Multiple and aligned actions
Actions are needed both on the supply and demand sides. On the supply side, all businesses, whether big, medium, or small; whether in food, transport, storage, finance, or advertising – have a role to play. Innovations are happening within the food sector in the supply chain, fortification, sustainable packaging, and product labeling. For more sustainable diets, food businesses are scaling up plant-based meat alternatives. More needs to happen.
The policy focus has to be on encouraging and enabling food businesses to shift the balance of their activities in favour of products as well as fresh produce which is more nutritious, affordable, and accessible to all. And, both policy and businesses have to work together to shape consumer behaviour. Shaping consumer behaviour towards healthy and sustainable diets is the key to creating incentives both for the businesses and government to build a better food system. Unfortunately, since it is not easy, there have been limited efforts in that direction.
Need for dietary shift
Changing consumer behaviour is crucial to make a conscious dietary shift to healthy, balanced, and diverse diets. This would not only address the problem of diet-related illnesses but given that good food for people is good also for the environment, it would alleviate the adverse impact of the food system on the environment.
Ensuring dietary shifts at the population level not only requires awareness and knowledge but active engagement to bring about dietary changes. Currently, there is no structured intervention to educate people, and children, in particular, about the impact of diet on their health, to enable them to make the right food choices while keeping their culinary traditions in mind.

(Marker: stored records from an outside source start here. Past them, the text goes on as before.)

/-- the row of an X-element of the core is a unit vector. -/
theorem coreTable_inr_row (k j : ℕ) (i : Fin k) (q : (Fin (k + 1) ⊕ Fin k) ⊕ (Fin j ⊕ Fin j)) :
    coreTable k j (Sum.inl (Sum.inr i)) q = if q = Sum.inl (Sum.inr i) then 1 else 0 := by
  rcases q with (b | i') | z
  · simp [coreTable, pw]
  · by_cases h : i' = i
    · subst h; simp [coreTable, pw]
    · simp [coreTable, pw, h]
  · simp [coreTable]

/-- the row of an inert coordinate is a unit vector. -/
theorem coreTable_inert_row (k j : ℕ) (z : Fin j ⊕ Fin j) (q : (Fin (k + 1) ⊕ Fin k) ⊕ (Fin j ⊕ Fin j)) :
    coreTable k j (Sum.inr z) q = if q = Sum.inr z then 1 else 0 := by
  simp [coreTable]

omit [Fintype α] in
/-- **off-diagonal support**: a nonzero off-diagonal entry `swapTable e a q` has its row `a` in `C ∖ A` (a Y-element). -/
theorem swapTable_offdiag {k j : ℕ} (A C : Finset α) (e : (Fin (k + 1) ⊕ Fin k) ⊕ (Fin j ⊕ Fin j) ≃ α)
    (m1 : ∀ b, e (Sum.inl (Sum.inl b)) ∈ C \ A) {a q : α} (h : swapTable e a q ≠ 0) (hne : q ≠ a) : a ∈ C \ A := by
  unfold swapTable at h
  have hqa : e.symm q ≠ e.symm a := fun h' => hne (e.symm.injective h')
  rcases hx : e.symm a with (b | i) | z
  · have : a = e (Sum.inl (Sum.inl b)) := by rw [← hx, Equiv.apply_symm_apply]
    rw [this]; exact m1 b
  · exfalso; apply h
    rw [hx, coreTable_inr_row, if_neg (hx ▸ hqa)]
  · exfalso; apply h
    rw [hx, coreTable_inert_row, if_neg (hx ▸ hqa)]

/-- ★ **The first-shell certificate with a prescribed transport** (g16's `exists_table_firstShell_all`, table exposed): for
`|C ∖ A| = k + 1`, `|A ∖ C| = k ≥ 1`, `|A ∩ C| = |(A ∪ C)ᶜ| = j` and ANY four-part equivalence `e`, every injective row family in
`{|S| ≤ k + j, S ≠ A} ∪ {C}` with columns covering the points `|J| ≤ k + j` has nonzero determinant for the table `swapTable e`. -/
theorem swapTable_det_ne_zero {k j : ℕ} (hk : 1 ≤ k) (A C : Finset α)
    (e : (Fin (k + 1) ⊕ Fin k) ⊕ (Fin j ⊕ Fin j) ≃ α)
    (m1 : ∀ b, e (Sum.inl (Sum.inl b)) ∈ C \ A) (m2 : ∀ i, e (Sum.inl (Sum.inr i)) ∈ A \ C)
    (m3 : ∀ z, e (Sum.inr (Sum.inl z)) ∈ A ∩ C) (m4 : ∀ w, e (Sum.inr (Sum.inr w)) ∈ (A ∪ C)ᶜ)
    {r : ℕ} (v cols : Fin r → Finset α) (hv : Function.Injective v)
    (hV : ∀ i, ((v i).card ≤ k + j ∧ v i ≠ A) ∨ v i = C)
    (hcols : ∀ J : Finset α, J.card ≤ k + j → ∃ kk, cols kk = J) :
    (mat (swapTable e) v cols).det ≠ 0 := by
  classical
  let Z : Finset (Fin j ⊕ Fin j) := (Finset.univ : Finset (Fin j)).image Sum.inl
  have hZ : Z.card = j := by
    simp only [Z]; rw [Finset.card_image_of_injective _ Sum.inl_injective, Finset.card_univ, Fintype.card_fin]
  let rowS : Fin r → Finset ((Fin (k + 1) ⊕ Fin k) ⊕ (Fin j ⊕ Fin j)) := fun i => (v i).map e.symm.toEmbedding
  let colJ : Fin r → Finset ((Fin (k + 1) ⊕ Fin k) ⊕ (Fin j ⊕ Fin j)) := fun kk => (cols kk).map e.symm.toEmbedding
  have hmem : ∀ x, (e x ∈ A ↔ x ∈ ((Finset.univ : Finset (Fin k)).image Sum.inr).disjSum Z) ∧
      (e x ∈ C ↔ x ∈ ((Finset.univ : Finset (Fin (k + 1))).image Sum.inl).disjSum Z) := by
    intro x
    rcases x with (b | i) | (z | w')
    · have h := m1 b; rw [Finset.mem_sdiff] at h
      simp [Z, h.1, h.2]
    · have h := m2 i; rw [Finset.mem_sdiff] at h
      simp [Z, h.1, h.2]
    · have h := m3 z; rw [Finset.mem_inter] at h
      simp [Z, h.1, h.2]
    · have h := m4 w'; rw [Finset.mem_compl, Finset.mem_union, not_or] at h
      simp [Z, h.1, h.2]
  have hmapA : A.map e.symm.toEmbedding = ((Finset.univ : Finset (Fin k)).image Sum.inr).disjSum Z := by
    ext x; rw [Finset.mem_map_equiv, Equiv.symm_symm]; exact (hmem x).1
  have hmapC : C.map e.symm.toEmbedding = ((Finset.univ : Finset (Fin (k + 1))).image Sum.inl).disjSum Z := by
    ext x; rw [Finset.mem_map_equiv, Equiv.symm_symm]; exact (hmem x).2
  have hinj : Function.Injective rowS := fun i i' hij => hv (Finset.map_injective _ hij)
  have hrow : ∀ i, ((rowS i).card ≤ k + Z.card ∧ rowS i ≠ ((Finset.univ : Finset (Fin k)).image Sum.inr).disjSum Z) ∨
      rowS i = ((Finset.univ : Finset (Fin (k + 1))).image Sum.inl).disjSum Z := by
    intro i
    rcases hV i with ⟨hc, hne⟩ | h
    · left
      refine ⟨by simp only [rowS, Finset.card_map, hZ]; omega, fun h => hne ?_⟩
      rw [← hmapA] at h
      exact Finset.map_injective _ h
    · right; simp only [rowS, h, hmapC]
  have hcol : ∀ J : Finset ((Fin (k + 1) ⊕ Fin k) ⊕ (Fin j ⊕ Fin j)), J.card ≤ k + Z.card → ∃ kk, colJ kk = J := by
    intro J hJ
    obtain ⟨kk, hkk⟩ := hcols (J.map e.toEmbedding) (by rw [Finset.card_map]; omega)
    refine ⟨kk, ?_⟩
    simp only [colJ, hkk, Finset.map_map]
    convert Finset.map_refl (s := J)
    ext x; simp
  have hdet := det_ne_zero_of_dual_inert (pw k 1) (ppot k) (pw_ne_zero k 1) (pw_self k 1) k
    ((Finset.univ : Finset (Fin k)).image Sum.inr) ((Finset.univ : Finset (Fin (k + 1))).image Sum.inl) (zk k 1)
    (fun R hR => zk_card_ne (by omega)) (fun S hS hX => lambda_row_eq_zero S hS hX) (lambda_Y_ne_zero' hk one_ne_zero)
    Z (coreTable k j) (fun _ _ => rfl) (fun _ _ => rfl) (fun _ _ => rfl) rowS colJ hinj hrow hcol
  convert hdet using 2
  ext i kk
  simp only [mat, Matrix.of_apply, rowS, colJ, Finset.prod_map, Finset.sum_map]
  rfl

There is thus a need to focus on food literacy that would enable school children and their families to make a conscious dietary shift to healthy, balanced, and diverse diets. Inspired by the current thrust on foundational literacy and numeracy (FLN) skills as a backbone for school education reforms, this programme is to impart foundational food literacy (FFL) skills to children in schools with active parental engagement as a mainstay for preventive healthcare.
What is Food Literacy?
Food literacy is defined as having the knowledge, behaviour, and skills necessary to choose, grow, prepare and enjoy healthy food to support one’s health, environment, and the community. It is a catch-all term. It would cover – what to eat? how much to eat? and why not to waste?
Food literacy would be imparted through a carefully curated curriculum. It must focus on the middle school years, a stage which is most crucial as it lays the foundation for lifelong food habits. At this stage, children would be able to grasp and perceive various aspects of food which will result in a smooth transition to food literacy in adolescence and adulthood.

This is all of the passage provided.